Google Analytics provides you with 13 default segments in their Advanced Segment feature. These segments are pretty good and they do tick a few of the boxes for the segments you would use most regularly. But for me, they aren’t enough, there are more segments that are relevant to every website which need be added to your toolkit.
Below is a list of segments that I have set up within my GA login that I use with all clients. Some will work for every website while others require some customisation to make appropriate to you. And I admit freely there are many more “standard” segments that could be created, I did try and restrict this to the more common ones.
Note all segments start with a . to ensure they are listed at the top of the Custom Segments list. When creating custom segments, I do recommend being careful with your naming convention so it is easy to rediscover useful segments. And if anyone at Google is listening, please change the default setting to save a custom segment in this profile only, not in all profiles.
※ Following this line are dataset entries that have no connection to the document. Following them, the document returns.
import Summits.CriticalPhenomena.SAWScalingLimit.Theses.SAWTotalPositivity

/-!
# Negative-side file for the crux `SAWTotalPositivity.TPToTraversalBound` (stmt-CriticalPhenomena-10687):
POSITIVE AUDIT — the sketch lemma `OptionalStoppingLR` (ideator 2, card `target-switching-smlr`) holds verbatim

Refuter `cdisprove` (standing adversary, cycle 3); work file
`Summits/CriticalPhenomena/SAWScalingLimit/Cruxes/TPToTraversalBound/Disproof.lean` §8.
`PrefixSet` is a VERBATIM copy from `Cruxes/TPToTraversalBound/SketchIdeator2.lean` (crux work files cannot be imported
here) and `optionalStoppingLR` has verbatim the binders/conclusion of `Sketch.OptionalStoppingLR` — finite additivity of the
critical SAW measure over the stopped (pairwise disjoint) prefix family, the hypothesis summed over the family, a
swap of the two finite sums, additivity again for each alternative target, monotonicity.  Holds for every
`Ω ⊆ ℂ` (bounded or not), every mesh and every `r ∈ ℝ≥0∞` including `⊤`: no junk, the bookkeeping step of the
SMLR line is free.
-/

namespace Summit.CriticalPhenomena.SAWScalingLimit.Theorems.TPToTraversalBound.Negative

open scoped BigOperators ENNReal
open MeasureTheory Literature.Probability.LatticeModels
open Literature.Probability.RandomPlanarGeometry


/-- Verbatim copy of `Sketch.PrefixSet` (ideator 2, Cruxes/TPToTraversalBound/SketchIdeator2.lean): the set of
SAW chords `a → b` of `Ω_δ` that extend a given lattice prefix `η : a → v`. -/
def PrefixSet (Ω : Set ℂ) (δ : ℝ) (a b : Site 2) {v : Site 2}
    (η : (discreteDomainGraph Ω δ).Walk a v) : Set (SAW.DomainSAW Ω δ a b) :=
  {γ | ∃ q : (discreteDomainGraph Ω δ).Walk v b, γ.walk = η.append q}

/-- CERTIFIED (positive audit of a sketch lemma): `Sketch.OptionalStoppingLR` (ideator 2, card `target-switching-smlr`;
its binders and conclusion are reproduced VERBATIM as the hypotheses and goal of this theorem, so
`fun Ω δ a b J S r => optionalStoppingLR Ω δ a b J S r` inhabits the sketch `Prop`) holds — for every
`Ω ⊆ ℂ` (bounded or not), every mesh, every `r ∈ ℝ≥0∞` including `⊤`.  Proof: finite additivity of the
critical SAW measure over the stopped (pairwise disjoint) prefix family, the hypothesis summed over the family,
a swap of the two finite sums, additivity again for each alternative target, and monotonicity.  No junk: the
lemma is pure measure bookkeeping (discrete σ-algebra), so the SMLR line may use it freely. [folklore] -/
theorem optionalStoppingLR (Ω : Set ℂ) (δ : ℝ) (a b : Site 2) (J : Finset (Site 2))
    (S : Finset (Σ v : Site 2, (discreteDomainGraph Ω δ).Walk a v)) (r : ℝ≥0∞)
    (hdisj : ∀ c : Site 2, (S : Set (Σ v : Site 2, (discreteDomainGraph Ω δ).Walk a v)).PairwiseDisjoint
        fun η => PrefixSet Ω δ a c η.2)
    (hη : ∀ η ∈ S, r * SAW.weight Ω δ a b (PrefixSet Ω δ a b η.2)
        ≤ ∑ c ∈ J, SAW.weight Ω δ a c (PrefixSet Ω δ a c η.2)) :
    r * SAW.weight Ω δ a b (⋃ η ∈ S, PrefixSet Ω δ a b η.2)
      ≤ ∑ c ∈ J, SAW.weight Ω δ a c Set.univ := by
  classical
  have hmeas : ∀ (c : Site 2) (η : Σ v : Site 2, (discreteDomainGraph Ω δ).Walk a v),
      MeasurableSet (PrefixSet Ω δ a c η.2) := fun _ _ => MeasurableSpace.measurableSet_top
  calc r * SAW.weight Ω δ a b (⋃ η ∈ S, PrefixSet Ω δ a b η.2)
      = r * ∑ η ∈ S, SAW.weight Ω δ a b (PrefixSet Ω δ a b η.2) := by
        rw [measure_biUnion_finset (hdisj b) (fun η _ => hmeas b η)]
    _ = ∑ η ∈ S, r * SAW.weight Ω δ a b (PrefixSet Ω δ a b η.2) := Finset.mul_sum _ _ _
    _ ≤ ∑ η ∈ S, ∑ c ∈ J, SAW.weight Ω δ a c (PrefixSet Ω δ a c η.2) := Finset.sum_le_sum hη
    _ = ∑ c ∈ J, ∑ η ∈ S, SAW.weight Ω δ a c (PrefixSet Ω δ a c η.2) := Finset.sum_comm
    _ = ∑ c ∈ J, SAW.weight Ω δ a c (⋃ η ∈ S, PrefixSet Ω δ a c η.2) := by
        refine Finset.sum_congr rfl fun c _ => ?_
        rw [measure_biUnion_finset (hdisj c) (fun η _ => hmeas c η)]
    _ ≤ ∑ c ∈ J, SAW.weight Ω δ a c Set.univ :=
        Finset.sum_le_sum fun c _ => measure_mono (Set.subset_univ _)


end Summit.CriticalPhenomena.SAWScalingLimit.Theorems.TPToTraversalBound.Negative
These are based on the new dimension of Device Category (I am assuming that it is fairly accurate). I am considering splitting Desktop by operating system (Windows, Macintosh and Other) but haven’t reached that stage yet.
These are the four key browsers, you could add Opera, etc plus you could get more granular with segments for each Browser version (particularly useful for IE versions).
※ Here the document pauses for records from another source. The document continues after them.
import Summits.BirchSwinnertonDyer.BirchSwinnertonDyer.Theses.PrintX8
import Summits.BirchSwinnertonDyer.BirchSwinnertonDyer.Theorems.PrintX8SharpFlatRankZeroRoad
import Literature.NumberTheory.EllipticCurves.BurungaleKobayashiOta2024.RankOnePPartOfSharpFlatMainConjecture
import HarnessLib

/-!
# Route `PrintX8` (rev 4) — the three PROVABLE-NOW glue items of seat p1: `GlueRankOneLinkX8`
# (stmt-BirchSwinnertonDyer-20408), `GlueRankZeroLinkX8` (stmt-BirchSwinnertonDyer-20409) and
# `PublishedInputsX8OfParts` (stmt-BirchSwinnertonDyer-20416) (cell `bsd-print-x8`, seat p1 «Sprung 2024
# BY NAME: acquire, type, discharge»)

PARTITION (D-0054(2)): corner X8 = K3 row A8 = W-ALL row 8 `WAllCornerX8`; proves the route's two
PRINT-LINK glues (published inputs by name + GZK ⟹ C2, C3) and the anonymous-constructor glue of the
held inputs; closes those three SUPPORT items; 0 census cells move (the leaf stays typed modulo the
named residuals K1 = stmt-19875 and `SharpFlatMainConjectureSmallImageX8` = stmt-20402); BSD is not
proved by any of this. Beyond-print theorem: NO.

* `glueRankOneLinkX8_holds : GlueRankOneLinkX8` (`PublishedInputsX8 → RankEqAnalyticRankLeOne →
  SharpFlatRankOneLinkX8`): unpack conjuncts 1, 2, 8 (Burungale–Kobayashi–Ota Cor. A.5 in the ♯/♭
  reading, ty1 p532534/p533144 — PUB* flag `BKO24-CorA5-sharpflat-via-Spr12-7.19`; BCDT modularity;
  entire continuation) and GZK; on an X8 pair of analytic rank `1` discharge Cor. A.5's hypotheses —
  `3 ≠ 2`, good, `3 ∣ a_3` (class), the newform of level `N_W` (`exists_isNewformOf`) with `3 ∤ N`
  (`not_dvd_level_of_isNewformOf`), its Sprung pair (Sprung 2017 Thm. 1.12, tree THEOREM
  `thm112_exists_isSprungPair_holds`), an admissible colour `L^• ≠ 0` (Sprung 2012 Prop. 6.14, tree
  THEOREM `IsSprungPair.exists_chromaticL_ne_zero`) — and apply ty1's reading
  `missingPPartAt_of_corA5_sharpFlat`. Self-contained (does not wait for `PrintX8SharpFlatLinks.lean`).
* `glueRankZeroLinkX8_holds : GlueRankZeroLinkX8` (`PublishedInputsX8 → RankEqAnalyticRankLeOne →
  SharpFlatRankZeroLinkX8`): unpack conjuncts 2, 3, 4, 6, 7, 8 and GZK and apply p1's image-free
  rank-zero road `X8MainConjectureRoad.X8.missingPPartAt_of_sprungSharpFlatMainConjecture_of_analyticRank_eq_zero`
  (p533869: Sprung 2024 §5.2 in the kernel, no Kato / no `Surj W 3`). (Conjunct 4, Thm. 7.14, is not
  even needed: `…_eq_zero'` of p535943; the unprimed road is used to match the item's wording.)
* `publishedInputsX8OfParts_holds : PublishedInputsX8OfParts` — the anonymous constructor.

References: route file `Theses/PrintX8.lean` rev 4 (items 20403/20408/20409/20416);
[BurungaleKobayashiOta2023] App. A Cor. A.5; [Sprung2012] Thm. 2.2, Prop. 6.14, Thm. 7.14, Main Conj.
7.21; [Sprung2017] Thm. 1.12; [Sprung2024] §5.2; [Miller2011LMS] Def. 1.1.
-/

set_option autoImplicit false
-- justification: the mandated namespace `Summit.BirchSwinnertonDyer.BirchSwinnertonDyer.Theorems`
-- (single-conjunct summit, Sub = Summit) repeats a segment by design (D-0017).
set_option linter.dupNamespace false

noncomputable section

namespace Summit.BirchSwinnertonDyer.BirchSwinnertonDyer.Theorems.PrintX8Glue

open scoped Classical NumberField MatrixGroups ModularForm
open NumberField IsDedekindDomain WeierstrassCurve CongruenceSubgroup
  Literature.NumberTheory.EllipticCurves Literature.NumberTheory.EllipticCurves.ModularForms
  Literature.NumberTheory.EllipticCurves.Rank1Residual
  Literature.NumberTheory.EllipticCurves.Rank1Residual.Typed
  Literature.NumberTheory.EllipticCurves.Sprung2017 Literature.NumberTheory.EllipticCurves.Sprung2012
  Literature.NumberTheory.EllipticCurves.Sprung2024
  Literature.NumberTheory.EllipticCurves.BurungaleKobayashiOta2024
  Summit.BirchSwinnertonDyer.BirchSwinnertonDyer.Theses.PrintX8
  Summit.BirchSwinnertonDyer.BirchSwinnertonDyer.Theorems.X8MainConjectureRoad

/-- **Route `PrintX8`, item stmt-BirchSwinnertonDyer-20408 `GlueRankOneLinkX8` PROVED**:
`PublishedInputsX8 → RankEqAnalyticRankLeOne → SharpFlatRankOneLinkX8`. Conjuncts used: 1 (the ♯/♭
reading of Burungale–Kobayashi–Ota Cor. A.5, PUB* flag `BKO24-CorA5-sharpflat-via-Spr12-7.19`), 2
(BCDT `exists_isNewformOf`), 8 (`hasEntireLFunction_rat`), and GZK. On an X8 pair (`p = 3`, good
supersingular, `a_3 = ±3`) of analytic rank `1`, Cor. A.5's binders are discharged: `3 ≠ 2`, good
reduction and `3 ∣ a_3` from the class; the newform `f` of level `N_W` from BCDT with `3 ∤ N_W`
(`not_dvd_level_of_isNewformOf`); its Sprung pair by `thm112_exists_isSprungPair_holds` (Sprung 2017
Thm. 1.12); an admissible colour `L^• ≠ 0` by `IsSprungPair.exists_chromaticL_ne_zero` (Sprung 2012
Prop. 6.14); the main conjecture for that colour is the item's hypothesis `∀ •`. Conclusion by ty1's
reading `missingPPartAt_of_corA5_sharpFlat`. [cite: BurungaleKobayashiOta2023, App. A Cor. A.5]
[cite: Sprung2012, Prop. 6.14 (p. 1498), Prop. 7.19 and Main Conj. 7.21 (p. 1505)] [cite: Sprung2017, Thm. 1.12]
[cite: Miller2011LMS, §1 and Def. 1.1] -/
theorem glueRankOneLinkX8_holds : GlueRankOneLinkX8 := by
  intro hPub hGZK W _ _ p _ hX h1 hMC
  obtain ⟨hA5, hmodf, -, -, -, -, -, hmod⟩ := hPub
  have hp3 : p = 3 := hX.1
  subst hp3
  have hgood : W.HasGoodReductionAtPrime 3 := hX.2.1.1
  have hdvd : ((3 : ℕ) : ℤ) ∣ W.frobeniusTrace 3 := hX.2.1.2
  haveI : NeZero (W.conductorNorm ℤ) := ⟨(W.conductorNorm_pos_holds).ne'⟩
  obtain ⟨f, hf⟩ := hmodf W
  obtain ⟨Lsharp, Lflat, hSP⟩ :=
    thm112_exists_isSprungPair_holds (W := W) (f := f) (p := 3) (by decide) hf hgood hdvd
  obtain ⟨col, hcol⟩ := hSP.exists_chromaticL_ne_zero hf hgood
  exact missingPPartAt_of_corA5_sharpFlat W 3 hA5 hmod hGZK col (by decide) hgood hdvd h1 f
    (not_dvd_level_of_isNewformOf hf hgood) Lsharp Lflat hf hSP hcol (hMC col)

/-- **Route `PrintX8`, item stmt-BirchSwinnertonDyer-20409 `GlueRankZeroLinkX8` PROVED**:
`PublishedInputsX8 → RankEqAnalyticRankLeOne → SharpFlatRankZeroLinkX8` — at EVERY X8 pair of
analytic rank `0`, any 3-adic image, any conductor. Conjuncts used: 2 (BCDT), 3 (Sprung 2012 Thm. 2.2,
Honda system), 4 (Thm. 7.14), 6 (Sprung 2024 Lemmas 5.5–5.9 all `N`, flag
`Sprung24-§5.2-allN-via-RaySprung25`), 7 (period unit at `3`), 8 (entire continuation), and GZK;
apply p1's image-free road `X8.missingPPartAt_of_sprungSharpFlatMainConjecture_of_analyticRank_eq_zero`
(p533869: the main conjecture's equality `(gen) = (ϖ·L^•)` with `ϖ ∈ ℤ_3^×` replaces Kato's
divisibility, Lemma 5.9 gives `ord_3 gen(0)`, the unit interpolation constants give `ord_3 L^•(0)`).
[cite: Sprung2024, Thm. 5.3 (p. 38) and §5.2 (pp. 39–41)] [cite: Sprung2012, Thm. 2.2, Thm. 7.14 and Main Conj. 7.21]
[cite: Miller2011LMS, §1 and Def. 1.1] -/
theorem glueRankZeroLinkX8_holds : GlueRankZeroLinkX8 := by
  intro hPub hGZK W _ _ p _ hX h0 hMC
  obtain ⟨-, hmodf, h22, h714, -, h59, h3, hmod⟩ := hPub
  exact X8.missingPPartAt_of_sprungSharpFlatMainConjecture_of_analyticRank_eq_zero hmodf h22 h714 h59 h3
    hGZK hmod W p hX h0 hMC

/-- **Route `PrintX8`, item stmt-BirchSwinnertonDyer-20416 `PublishedInputsX8OfParts` PROVED**: the
eight held published inputs BY NAME ⟹ their conjunction `PublishedInputsX8` (anonymous constructor;
the `PrintX6` / `SignedLowerHalves` OfParts idiom). [cite: Miller2011LMS, Def. 1.1] -/
theorem publishedInputsX8OfParts_holds : PublishedInputsX8OfParts :=
  fun h1 h2 h3 h4 h5 h6 h7 h8 => ⟨h1, h2, h3, h4, h5, h6, h7, h8⟩

end Summit.BirchSwinnertonDyer.BirchSwinnertonDyer.Theorems.PrintX8Glue

end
The default segments provided by Google already include Organic Search, Paid Search, Direct and Referral. These additional segments rely on campaign tracking having been implemented with a standard naming convention – although Social Media should work as is. Again it is easy to extend for more channels or to get more granular e.g. each social media network.
I have recently started using a simple segmentation of Domestic and International for websites based in a single country. These segments here are for the UK but could easily be modified for any other country. Plus you can create a segment for each of your key countries as I have done for the US.
These segments depend on your page naming convention. The homepage one should work for most websites (as long as the homepage name is either /, /homepage or starts with /index). The other two are examples, one for a retail website, one for any website containing a blog. I would recommend setting up these segments for all key page types within your website.
As an example, for a retail website, I would use entry points of Homepage, Category pages, Product List pages, Product pages & Other (potentially adding Search Results pages, Basket page, Blog pages, etc).
If you aren’t aware, you can sometimes get fake traffic being recorded within your Google Analytics data. The first relates to bots crawling your website or something, I have never discovered exactly what. The second is when the Safari Top Sites feature views your website to grab an image.
If you want to know if either issue is affecting you, apply the first two segments to your data. If you are getting traffic from bots, you can exclude them from your profiles using a profile filter, although this will only impact traffic going forward. Use the 3rd segment to view historical data.
There are some blog posts recommending how to eliminate the issue caused by Safari Top Sites. Please let me know if you have a solution which works. Unfortunately a segment that allows you to view clean historical data cannot be created within GA.
Anyone want to suggest some more standard GA segments? Just remember they should be applicable to any website, not just a really cool segment that is incredibly useful to you.